/-- ★ **THE GENERAL COUNT.**  `U₀₁ = U₀₂ = ℂ·u`, `U₁₂ = V` symmetric of dimension `≤ 2`.  For ANY submodule `P` containing every
`(0 1)`,`(1 2)`-symmetric tensor with all slices in `V ⊔ ℂu`, and ANY submodule `K ⊂ ℂ⁵` containing every `a` whose symmetrised placement
`P(u ⊗ a)` vanishes at repeated letters and with `a_p u ∈ V` for all `p`: `finrank W ≤ finrank P + finrank K`.  (`V` symmetric of ANY
dimension.) [folklore] -/
theorem finrank_le_of_equalPencil (V W : Submodule ℂ (Fin 5 → Fin 5 → ℂ))
    (hV : ∀ x ∈ V, ∀ p q : Fin 5, x p q = x q p)
    (hWs : ∀ μ ∈ W, ∀ s t : Fin 5, μ s t = μ t s) (hWd : ∀ μ ∈ W, ∀ s : Fin 5, μ s s = 0)
    (hWc : ∀ μ ∈ W, contractZ μ ∈ L3 (ℂ ∙ u) (ℂ ∙ u) V)
    (P : Submodule ℂ (Fin 5 → Fin 5 → Fin 5 → ℂ))
    (hP : ∀ G : Fin 5 → Fin 5 → Fin 5 → ℂ, (∀ p q r, G p q r = G q p r) → (∀ p q r, G p q r = G p r q) →
      (∀ p, G p ∈ V ⊔ (ℂ ∙ u)) → G ∈ P)
    (K : Submodule ℂ (Fin 5 → ℂ))
    (hK : ∀ a : Fin 5 → ℂ, (∀ p r, u p p * a r + 2 * (u p r * a p) = 0) → (∀ p, a p • u ∈ V) → a ∈ K) :
    Module.finrank ℂ W ≤ Module.finrank ℂ P + Module.finrank ℂ K := by
  classical
  -- representation space `X ∋ (a′, G)`, assembly `Φ(a′, G) = P(u ⊗ a′) + G`, projections `π = snd`, `ρ = fst`
  let X := (Fin 5 → ℂ) × (Fin 5 → Fin 5 → Fin 5 → ℂ)
  let Su : (Fin 5 → ℂ) →ₗ[ℂ] (Fin 5 → Fin 5 → Fin 5 → ℂ) :=
    { toFun := fun a p q r => u p q * a r + u p r * a q + u q r * a p
      map_add' := fun x y => by funext p q r; simp only [Pi.add_apply]; ring
      map_smul' := fun s x => by funext p q r; simp only [Pi.smul_apply, smul_eq_mul, RingHom.id_apply]; ring }
  have hSu : ∀ (a : Fin 5 → ℂ) p q r, Su a p q r = u p q * a r + u p r * a q + u q r * a p := fun a p q r => rfl
  let Φ : X →ₗ[ℂ] (Fin 5 → Fin 5 → Fin 5 → ℂ) := Su.comp (LinearMap.fst ℂ _ _) + LinearMap.snd ℂ _ _
  let π : X →ₗ[ℂ] (Fin 5 → Fin 5 → Fin 5 → ℂ) := LinearMap.snd ℂ _ _
  let ρ : X →ₗ[ℂ] (Fin 5 → ℂ) := LinearMap.fst ℂ _ _
  have hΦ : ∀ x : X, Φ x = Su x.1 + x.2 := fun x => rfl
  have hπ : ∀ x : X, π x = x.2 := fun x => rfl
  have hρ' : ∀ x : X, ρ x = x.1 := fun x => rfl
  -- coupling `G_p + a′_p u ∈ V`
  let Lp : Fin 5 → (X →ₗ[ℂ] (Fin 5 → Fin 5 → ℂ)) := fun p =>
    (LinearMap.proj p : (Fin 5 → Fin 5 → Fin 5 → ℂ) →ₗ[ℂ] (Fin 5 → Fin 5 → ℂ)).comp
        (LinearMap.snd ℂ (Fin 5 → ℂ) (Fin 5 → Fin 5 → Fin 5 → ℂ)) +
      ((LinearMap.proj p : (Fin 5 → ℂ) →ₗ[ℂ] ℂ).smulRight u).comp
        (LinearMap.fst ℂ (Fin 5 → ℂ) (Fin 5 → Fin 5 → Fin 5 → ℂ))
  have hLp : ∀ (x : X) p, Lp p x = x.2 p + x.1 p • u := fun x p => rfl
  let Cpl : Submodule ℂ X := ⨅ p : Fin 5, V.comap (Lp p)
  have hCpl : ∀ x : X, x ∈ Cpl ↔ ∀ p, x.2 p + x.1 p • u ∈ V := fun x => by
    simp only [Cpl, Submodule.mem_iInf, Submodule.mem_comap, hLp]
  let R : Submodule ℂ X := ((W.map cZ).comap Φ ⊓ P.comap π) ⊓ Cpl
  -- `ρ` is injective on `R ⊓ ker π`
  have hρ : ∀ x ∈ R, π x = 0 → ρ x = 0 → x = 0 := by
    intro x _ hπ0 hρ0
    rw [hπ] at hπ0; rw [hρ'] at hρ0
    exact Prod.ext hρ0 hπ0
  -- every obligation lies in `Φ(R)`
  have hmem : ∀ μ ∈ W, contractZ μ ∈ R.map Φ := by
    intro μ hμ
    obtain ⟨a, b, C, hC, hT⟩ := vectors_form_of_mem_L3 u u V (hWc μ hμ)
    let a' : Fin 5 → ℂ := fun p => (a p + b p) / 2
    let G : Fin 5 → Fin 5 → Fin 5 → ℂ := fun p q r => C p q r - a' p * u q r
    have hCs : ∀ p q r, C p q r = C p r q := fun p q r => hV _ (hC p) q r
    have hTG : ∀ p q r, contractZ μ p q r = Su a' p q r + G p q r := by
      intro p q r
      have h := equalPencil_midpoint u C hCs (contractZ μ) a b hT (fun p q r => (contractZ_swap23 μ p q r).symm) p q r
      rw [hSu]
      show contractZ μ p q r = u p q * ((a r + b r) / 2) + u p r * ((a q + b q) / 2) + u q r * ((a p + b p) / 2)
        + (C p q r - (a p + b p) / 2 * u q r)
      linear_combination h
    have hS12 : ∀ p q r, Su a' p q r = Su a' q p r := fun p q r => by rw [hSu, hSu, hu p q, hu q r, hu p r]; ring
    have hS23 : ∀ p q r, Su a' p q r = Su a' p r q := fun p q r => by rw [hSu, hSu, hu q r]; ring
    have hG12 : ∀ p q r, G p q r = G q p r := fun p q r => by
      have h1 := hTG p q r; have h2 := hTG q p r
      have h3 := contractZ_swap12 μ p q r
      rw [hS12 q p r] at h2
      linear_combination h2 - h1 - h3
    have hG23 : ∀ p q r, G p q r = G p r q := fun p q r => by
      have h1 := hTG p q r; have h2 := hTG p r q
      have h3 := contractZ_swap23 μ p q r
      rw [hS23 p r q] at h2
      linear_combination h2 - h1 - h3
    have hGp : ∀ p, G p = C p - a' p • u := fun p => by
      funext q r; simp only [G, Pi.sub_apply, Pi.smul_apply, smul_eq_mul]
    have hGX : ∀ p, G p ∈ V ⊔ (ℂ ∙ u) := fun p => by
      rw [hGp]
      exact Submodule.sub_mem _ (Submodule.mem_sup_left (hC p))
        (Submodule.mem_sup_right (Submodule.smul_mem _ _ (Submodule.mem_span_singleton_self u)))
    refine Submodule.mem_map.mpr ⟨(a', G), ?_, ?_⟩
    · refine Submodule.mem_inf.mpr ⟨Submodule.mem_inf.mpr ⟨?_, ?_⟩, (hCpl _).mpr fun p => ?_⟩
      · rw [Submodule.mem_comap]
        refine Submodule.mem_map.mpr ⟨μ, hμ, ?_⟩
        rw [cZ_apply]; funext p q r
        show contractZ μ p q r = Su a' p q r + G p q r
        exact hTG p q r
      · rw [Submodule.mem_comap]
        show G ∈ P
        exact hP G hG12 hG23 hGX
      · show G p + a' p • u ∈ V
        rw [hGp, sub_add_cancel]; exact hC p
    · funext p q r
      show Su a' p q r + G p q r = contractZ μ p q r
      exact (hTG p q r).symm
  -- `W ↪ Φ(R)`
  let f : W →ₗ[ℂ] (R.map Φ) := LinearMap.codRestrict (R.map Φ) (cZ.domRestrict W) (fun μ => by
    simpa [cZ_apply] using hmem μ.1 μ.2)
  have hf : Function.Injective f := by
    rw [injective_iff_map_eq_zero]
    intro μ hμ
    have hT : contractZ μ.1 = 0 := by
      have := congrArg Subtype.val hμ
      simpa [f, cZ_apply] using this
    apply Subtype.ext
    refine hub_injective μ.1 (hWs μ.1 μ.2) (hWd μ.1 μ.2) fun p q => ?_
    simp [hT]
  have h1 := LinearMap.finrank_le_finrank_of_injective hf
  have h2' := finrank_map_le_add Φ π ρ R hρ
  have h3 : Module.finrank ℂ (R.map π) ≤ Module.finrank ℂ P :=
    Submodule.finrank_mono (Submodule.map_le_iff_le_comap.mpr (le_trans inf_le_left inf_le_right))
  -- the kernel part: `a′` with `P(u ⊗ a′)` an obligation, hence square-free
  have h4 : Module.finrank ℂ ((R ⊓ LinearMap.ker π).map ρ) ≤ Module.finrank ℂ K := by
    refine Submodule.finrank_mono ?_
    rintro a ha
    obtain ⟨x, hx, rfl⟩ := Submodule.mem_map.mp ha
    obtain ⟨hxR, hxk⟩ := Submodule.mem_inf.mp hx
    have hx2 : x.2 = 0 := by have := LinearMap.mem_ker.mp hxk; rwa [hπ] at this
    have hxW : Φ x ∈ W.map cZ := Submodule.mem_comap.mp (Submodule.mem_inf.mp (Submodule.mem_inf.mp hxR).1).1
    obtain ⟨μ, -, hμ⟩ := Submodule.mem_map.mp hxW
    rw [cZ_apply, hΦ, hx2, add_zero] at hμ
    have hxC : ∀ p, x.2 p + x.1 p • u ∈ V := (hCpl x).mp (Submodule.mem_inf.mp hxR).2
    rw [hρ']
    refine hK x.1 (fun p r => ?_) (fun p => ?_)
    · have h0 := contractZ_rep12 μ p r
      rw [hμ, hSu] at h0
      linear_combination h0
    · have := hxC p
      rwa [hx2, Pi.zero_apply, zero_add] at this
  omega

/-- ★★ **CASE II WITH `u ∉ V`: `finrank W ≤ finrank P`** for any submodule `P` containing the `(0 1)`,`(1 2)`-symmetric tensors with all
slices in `V ⊔ ℂu` (e.g. the prolongation `(V ⊔ ℂu)⁽¹⁾`, of dimension `≤ 4`). [folklore] -/
theorem finrank_le_of_equalPencil_of_not_mem (V W : Submodule ℂ (Fin 5 → Fin 5 → ℂ))
    (hV : ∀ x ∈ V, ∀ p q : Fin 5, x p q = x q p) (huV : u ∉ V)
    (hWs : ∀ μ ∈ W, ∀ s t : Fin 5, μ s t = μ t s) (hWd : ∀ μ ∈ W, ∀ s : Fin 5, μ s s = 0)
    (hWc : ∀ μ ∈ W, contractZ μ ∈ L3 (ℂ ∙ u) (ℂ ∙ u) V)
    (P : Submodule ℂ (Fin 5 → Fin 5 → Fin 5 → ℂ))
    (hP : ∀ G : Fin 5 → Fin 5 → Fin 5 → ℂ, (∀ p q r, G p q r = G q p r) → (∀ p q r, G p q r = G p r q) →
      (∀ p, G p ∈ V ⊔ (ℂ ∙ u)) → G ∈ P) :
    Module.finrank ℂ W ≤ Module.finrank ℂ P := by
  have h := finrank_le_of_equalPencil u hu V W hV hWs hWd hWc P hP ⊥ (fun a _ ha => by
    rw [Submodule.mem_bot]
    funext p
    by_contra hp
    apply huV
    have : u = (a p)⁻¹ • (a p • u) := by rw [smul_smul, inv_mul_cancel₀ hp, one_smul]
    rw [this]
    exact V.smul_mem _ (ha p))
  rw [finrank_bot, add_zero] at h
  exact h

end equalPencil
/-! ### The case `u ∈ V` -/

/-- If `u ≠ 0` lies in a space `V` of symmetric matrices of dimension `≤ 2`, then `V ⊂ span(u, v)` for some `v`. [folklore] -/
theorem exists_compl_of_mem (V : Submodule ℂ (Fin 5 → Fin 5 → ℂ)) (hV : ∀ x ∈ V, ∀ p q : Fin 5, x p q = x q p)
    (h2 : Module.finrank ℂ V ≤ 2) (u : Fin 5 → Fin 5 → ℂ) (huV : u ∈ V) (hu0 : u ≠ 0) :
    ∃ v : Fin 5 → Fin 5 → ℂ, ∀ x ∈ V, ∃ α β : ℂ, x = α • u + β • v := by
  obtain ⟨v₁, v₂, -, -, hsp⟩ := exists_pair_of_finrank_le_two V hV h2
  obtain ⟨α₀, β₀, hu⟩ := hsp u huV
  by_cases hα : α₀ = 0
  · rw [hα, zero_smul, zero_add] at hu
    have hβ : β₀ ≠ 0 := by rintro rfl; exact hu0 (by rw [hu, zero_smul])
    refine ⟨v₁, fun x hx => ?_⟩
    obtain ⟨γ, δ, hx⟩ := hsp x hx
    refine ⟨δ / β₀, γ, ?_⟩
    rw [hx, hu, smul_smul, div_mul_cancel₀ _ hβ, add_comm]
  · refine ⟨v₂, fun x hx => ?_⟩
    obtain ⟨γ, δ, hx⟩ := hsp x hx
    refine ⟨γ / α₀, δ - γ / α₀ * β₀, ?_⟩
    have hv₁ : v₁ = α₀⁻¹ • (u - β₀ • v₂) := by
      rw [hu, add_sub_cancel_right, smul_smul, inv_mul_cancel₀ hα, one_smul]
    rw [hx, hv₁]
    module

**THE PROBLEM**
Whenever the word "only" occurs in a line above, copy that line.

**COMPLETED TASK**
      map_add' := fun x y => by funext p q r; simp only [Pi.add_apply]; ring
      map_smul' := fun s x => by funext p q r; simp only [Pi.smul_apply, smul_eq_mul, RingHom.id_apply]; ring }
    simp only [Cpl, Submodule.mem_iInf, Submodule.mem_comap, hLp]
      funext q r; simp only [G, Pi.sub_apply, Pi.smul_apply, smul_eq_mul]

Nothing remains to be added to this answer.